[Opening DATA FOR ANALYSIS section]

/-- **UPPER BOUND:** `∫_𝔹 shapeInt (2s) (2s) ≤ A₁ s⁻⁴ + A₂ s⁻⁶` for every `s > 0`, with `A₁, A₂ ≥ 0`. -/
theorem exists_upper_bound (y₀ y₁ : Fin 3 → ℂ) (hab : y₀ 0 * y₁ 1 - y₀ 1 * y₁ 0 ≠ 0)
    (hpos : ∀ u v : ℂ, (u ≠ 0 ∨ v ≠ 0) →
      0 < (star (u • y₀ + v • y₁) ⬝ᵥ (J *ᵥ (u • y₀ + v • y₁))).re)
    (W : (Fin 2 → ℂ) → ℂ) (hWc : ContinuousOn W ball) {C₁ C₂ : ℝ} (hC₁ : 0 ≤ C₁) (hC₂ : 0 ≤ C₂)
    (hWb : ∀ z ∈ ball, ‖W z‖ ≤ C₁ + C₂ / (1 - nsq z)) (hW0 : W (commonZero y₀ y₁) ≠ 0) :
    ∃ A₁ A₂ : ℝ, 0 ≤ A₁ ∧ 0 ≤ A₂ ∧ ∀ s : ℝ, 0 < s →
      ∫ z in ball, shapeInt y₀ y₁ W (2 * s) (2 * s) z ≤ A₁ * (s ^ 4)⁻¹ + A₂ * (s ^ 6)⁻¹ := by
  obtain ⟨r, hr, hsub, hg, -⟩ := exists_good_radius y₀ y₁ hab hpos W hWc hW0
  have hzs : commonZero y₀ y₁ ∈ ball := commonZero_mem_ball y₀ y₁ hab hpos
  obtain ⟨g₀, hg₀def⟩ : ∃ g₀ : ℝ, g₀ = (1 - nsq (commonZero y₀ y₁)) / 2 := ⟨_, rfl⟩
  rw [← hg₀def] at hg
  have hg₀ : 0 < g₀ := by
    rw [hg₀def]; have : nsq (commonZero y₀ y₁) < 1 := hzs; linarith
  obtain ⟨σ2, hσ2⟩ : ∃ σ2 : ℝ, σ2 = ‖y₀ 0 * y₁ 1 - y₀ 1 * y₁ 0‖ ^ 2 /
      (4 * (‖y₀ 0‖ ^ 2 + ‖y₀ 1‖ ^ 2 + ‖y₁ 0‖ ^ 2 + ‖y₁ 1‖ ^ 2)) := ⟨_, rfl⟩
  have hσ2pos : 0 < σ2 := by
    rw [hσ2]
    have := entries_sq_pos y₀ y₁ hab
    have := norm_pos_iff.2 hab
    positivity
  have hM : 0 ≤ ∫ v, modelInt y₀ y₁ (4 * Real.pi) v := integral_nonneg (modelInt_nonneg y₀ y₁ _)
  have hvol0 : 0 ≤ (volume : Measure (Fin 2 → ℂ)).real ball := measureReal_nonneg
  refine ⟨(g₀ ^ 4)⁻¹ * (C₁ + C₂ / g₀) ^ 2 * ∫ v, modelInt y₀ y₁ (4 * Real.pi) v,
    (volume : Measure (Fin 2 → ℂ)).real ball * ((‖y₀ 0‖ + ‖y₀ 1‖ + ‖y₀ 2‖) ^ 2 * (‖y₁ 0‖ + ‖y₁ 1‖ + ‖y₁ 2‖) ^ 2 *
      (C₁ + C₂) ^ 2 * (720 / (4 * Real.pi * σ2 * r ^ 2) ^ 6)), by positivity,
    mul_nonneg hvol0 (by positivity), fun s hs => ?_⟩
  have hint : IntegrableOn (shapeInt y₀ y₁ W (2 * s) (2 * s)) ball :=
    integrableOn_shapeInt y₀ y₁ hab hpos W hWc hC₁ hC₂ hWb hW0 (by positivity) (by positivity)
  -- split the ball into the good ball and its complement
  have hsplit := integral_inter_add_sdiff (f := shapeInt y₀ y₁ W (2 * s) (2 * s)) (μ := volume)
    (t := Metric.ball (commonZero y₀ y₁) r) Metric.isOpen_ball.measurableSet hint
  rw [Set.inter_eq_right.2 hsub] at hsplit
  rw [← hsplit]
  -- the near part
  have hmodel : Integrable (fun z => (g₀ ^ 4)⁻¹ * (C₁ + C₂ / g₀) ^ 2 *
      modelInt y₀ y₁ (4 * Real.pi * s) (z - commonZero y₀ y₁)) :=
    ((integrable_modelInt y₀ y₁ hab (by positivity)).comp_sub_right (commonZero y₀ y₁)).const_mul _
  have near1 : ∫ z in Metric.ball (commonZero y₀ y₁) r, shapeInt y₀ y₁ W (2 * s) (2 * s) z ≤
      ∫ z in Metric.ball (commonZero y₀ y₁) r, (g₀ ^ 4)⁻¹ * (C₁ + C₂ / g₀) ^ 2 *
        modelInt y₀ y₁ (4 * Real.pi * s) (z - commonZero y₀ y₁) :=
    setIntegral_mono_on (hint.mono_set hsub) hmodel.integrableOn Metric.isOpen_ball.measurableSet
      fun z hz => shapeInt_le_near y₀ y₁ hab W hg₀ hC₂ hs.le (hg z hz) (hWb z (hsub hz))
  have near2 : ∫ z in Metric.ball (commonZero y₀ y₁) r, (g₀ ^ 4)⁻¹ * (C₁ + C₂ / g₀) ^ 2 *
      modelInt y₀ y₁ (4 * Real.pi * s) (z - commonZero y₀ y₁) =
      (g₀ ^ 4)⁻¹ * (C₁ + C₂ / g₀) ^ 2 * ∫ w in Metric.ball (0 : Fin 2 → ℂ) r, modelInt y₀ y₁ (4 * Real.pi * s) w := by
    rw [integral_const_mul,
      setIntegral_ball_translate (fun z => modelInt y₀ y₁ (4 * Real.pi * s) (z - commonZero y₀ y₁))]
    simp only [add_sub_cancel_right]
  have near3 : ∫ w in Metric.ball (0 : Fin 2 → ℂ) r, modelInt y₀ y₁ (4 * Real.pi * s) w ≤
      ∫ w, modelInt y₀ y₁ (4 * Real.pi * s) w :=
    setIntegral_le_integral (integrable_modelInt y₀ y₁ hab (by positivity))
      (Filter.Eventually.of_forall (modelInt_nonneg y₀ y₁ _))
  have near4 : ∫ w, modelInt y₀ y₁ (4 * Real.pi * s) w = (s ^ 4)⁻¹ * ∫ v, modelInt y₀ y₁ (4 * Real.pi) v :=
    integral_modelInt y₀ y₁ (4 * Real.pi) hs
  have near : ∫ z in Metric.ball (commonZero y₀ y₁) r, shapeInt y₀ y₁ W (2 * s) (2 * s) z ≤
      (g₀ ^ 4)⁻¹ * (C₁ + C₂ / g₀) ^ 2 * (∫ v, modelInt y₀ y₁ (4 * Real.pi) v) * (s ^ 4)⁻¹ := by
    calc ∫ z in Metric.ball (commonZero y₀ y₁) r, shapeInt y₀ y₁ W (2 * s) (2 * s) z
        ≤ _ := near1
      _ = _ := near2
      _ ≤ (g₀ ^ 4)⁻¹ * (C₁ + C₂ / g₀) ^ 2 * ∫ w, modelInt y₀ y₁ (4 * Real.pi * s) w := by gcongr
      _ = _ := by rw [near4]; ring
  -- the far part
  have hfin : volume (ball \ Metric.ball (commonZero y₀ y₁) r) ≠ ⊤ :=
    ((measure_mono Set.sdiff_subset).trans_lt volume_ball_ne_top.lt_top).ne
  have far1 : ∫ z in ball \ Metric.ball (commonZero y₀ y₁) r, shapeInt y₀ y₁ W (2 * s) (2 * s) z ≤
      ∫ _z in ball \ Metric.ball (commonZero y₀ y₁) r,
        (‖y₀ 0‖ + ‖y₀ 1‖ + ‖y₀ 2‖) ^ 2 * (‖y₁ 0‖ + ‖y₁ 1‖ + ‖y₁ 2‖) ^ 2 * (C₁ + C₂) ^ 2 *
          (720 / (4 * Real.pi * σ2 * r ^ 2) ^ 6 * (s ^ 6)⁻¹) := by
    refine setIntegral_mono_on (hint.mono_set Set.sdiff_subset) (integrableOn_const hfin)
      (isOpen_ball.measurableSet.diff Metric.isOpen_ball.measurableSet) fun z hz => ?_
    have hzr : r ≤ ‖z - commonZero y₀ y₁‖ := by
      have := hz.2
      rw [Metric.mem_ball, dist_eq_norm] at this
      exact not_lt.1 this
    have := shapeInt_le_far y₀ y₁ hab W hC₁ hr (by positivity : 0 < 2 * s) le_rfl le_rfl hz.1 hzr (hWb z hz.1)
    rw [← hσ2, far_const_eq σ2 r s] at this
    exact this
  rw [setIntegral_const] at far1
  have far : ∫ z in ball \ Metric.ball (commonZero y₀ y₁) r, shapeInt y₀ y₁ W (2 * s) (2 * s) z ≤
      (volume : Measure (Fin 2 → ℂ)).real ball * ((‖y₀ 0‖ + ‖y₀ 1‖ + ‖y₀ 2‖) ^ 2 *
        (‖y₁ 0‖ + ‖y₁ 1‖ + ‖y₁ 2‖) ^ 2 * (C₁ + C₂) ^ 2 * (720 / (4 * Real.pi * σ2 * r ^ 2) ^ 6)) * (s ^ 6)⁻¹ := by
    refine far1.trans ?_
    rw [smul_eq_mul]
    have hvol : (volume : Measure (Fin 2 → ℂ)).real (ball \ Metric.ball (commonZero y₀ y₁) r) ≤
        (volume : Measure (Fin 2 → ℂ)).real ball :=
      measureReal_mono Set.sdiff_subset volume_ball_ne_top
    have : 0 ≤ (‖y₀ 0‖ + ‖y₀ 1‖ + ‖y₀ 2‖) ^ 2 * (‖y₁ 0‖ + ‖y₁ 1‖ + ‖y₁ 2‖) ^ 2 * (C₁ + C₂) ^ 2 *
        (720 / (4 * Real.pi * σ2 * r ^ 2) ^ 6 * (s ^ 6)⁻¹) := by positivity
    calc _ ≤ (volume : Measure (Fin 2 → ℂ)).real ball * ((‖y₀ 0‖ + ‖y₀ 1‖ + ‖y₀ 2‖) ^ 2 *
          (‖y₁ 0‖ + ‖y₁ 1‖ + ‖y₁ 2‖) ^ 2 * (C₁ + C₂) ^ 2 *
          (720 / (4 * Real.pi * σ2 * r ^ 2) ^ 6 * (s ^ 6)⁻¹)) := mul_le_mul_of_nonneg_right hvol this
      _ = _ := by ring
  linarith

[Closing DATA FOR ANALYSIS section]

**INSTRUCTIONS TO FOLLOW:**
Looking at the data above, return every line from the one with "(hpos : ∀ u v : ℂ, (u ≠ 0 ∨ v ≠ 0) →" down to the one with "have := entries_sq_pos y₀ y₁ hab", exactly and inclusively.

**EXPECTED OUTPUT:**
    (hpos : ∀ u v : ℂ, (u ≠ 0 ∨ v ≠ 0) →
      0 < (star (u • y₀ + v • y₁) ⬝ᵥ (J *ᵥ (u • y₀ + v • y₁))).re)
    (W : (Fin 2 → ℂ) → ℂ) (hWc : ContinuousOn W ball) {C₁ C₂ : ℝ} (hC₁ : 0 ≤ C₁) (hC₂ : 0 ≤ C₂)
    (hWb : ∀ z ∈ ball, ‖W z‖ ≤ C₁ + C₂ / (1 - nsq z)) (hW0 : W (commonZero y₀ y₁) ≠ 0) :
    ∃ A₁ A₂ : ℝ, 0 ≤ A₁ ∧ 0 ≤ A₂ ∧ ∀ s : ℝ, 0 < s →
      ∫ z in ball, shapeInt y₀ y₁ W (2 * s) (2 * s) z ≤ A₁ * (s ^ 4)⁻¹ + A₂ * (s ^ 6)⁻¹ := by
  obtain ⟨r, hr, hsub, hg, -⟩ := exists_good_radius y₀ y₁ hab hpos W hWc hW0
  have hzs : commonZero y₀ y₁ ∈ ball := commonZero_mem_ball y₀ y₁ hab hpos
  obtain ⟨g₀, hg₀def⟩ : ∃ g₀ : ℝ, g₀ = (1 - nsq (commonZero y₀ y₁)) / 2 := ⟨_, rfl⟩
  rw [← hg₀def] at hg
  have hg₀ : 0 < g₀ := by
    rw [hg₀def]; have : nsq (commonZero y₀ y₁) < 1 := hzs; linarith
  obtain ⟨σ2, hσ2⟩ : ∃ σ2 : ℝ, σ2 = ‖y₀ 0 * y₁ 1 - y₀ 1 * y₁ 0‖ ^ 2 /
      (4 * (‖y₀ 0‖ ^ 2 + ‖y₀ 1‖ ^ 2 + ‖y₁ 0‖ ^ 2 + ‖y₁ 1‖ ^ 2)) := ⟨_, rfl⟩
  have hσ2pos : 0 < σ2 := by
    rw [hσ2]
    have := entries_sq_pos y₀ y₁ hab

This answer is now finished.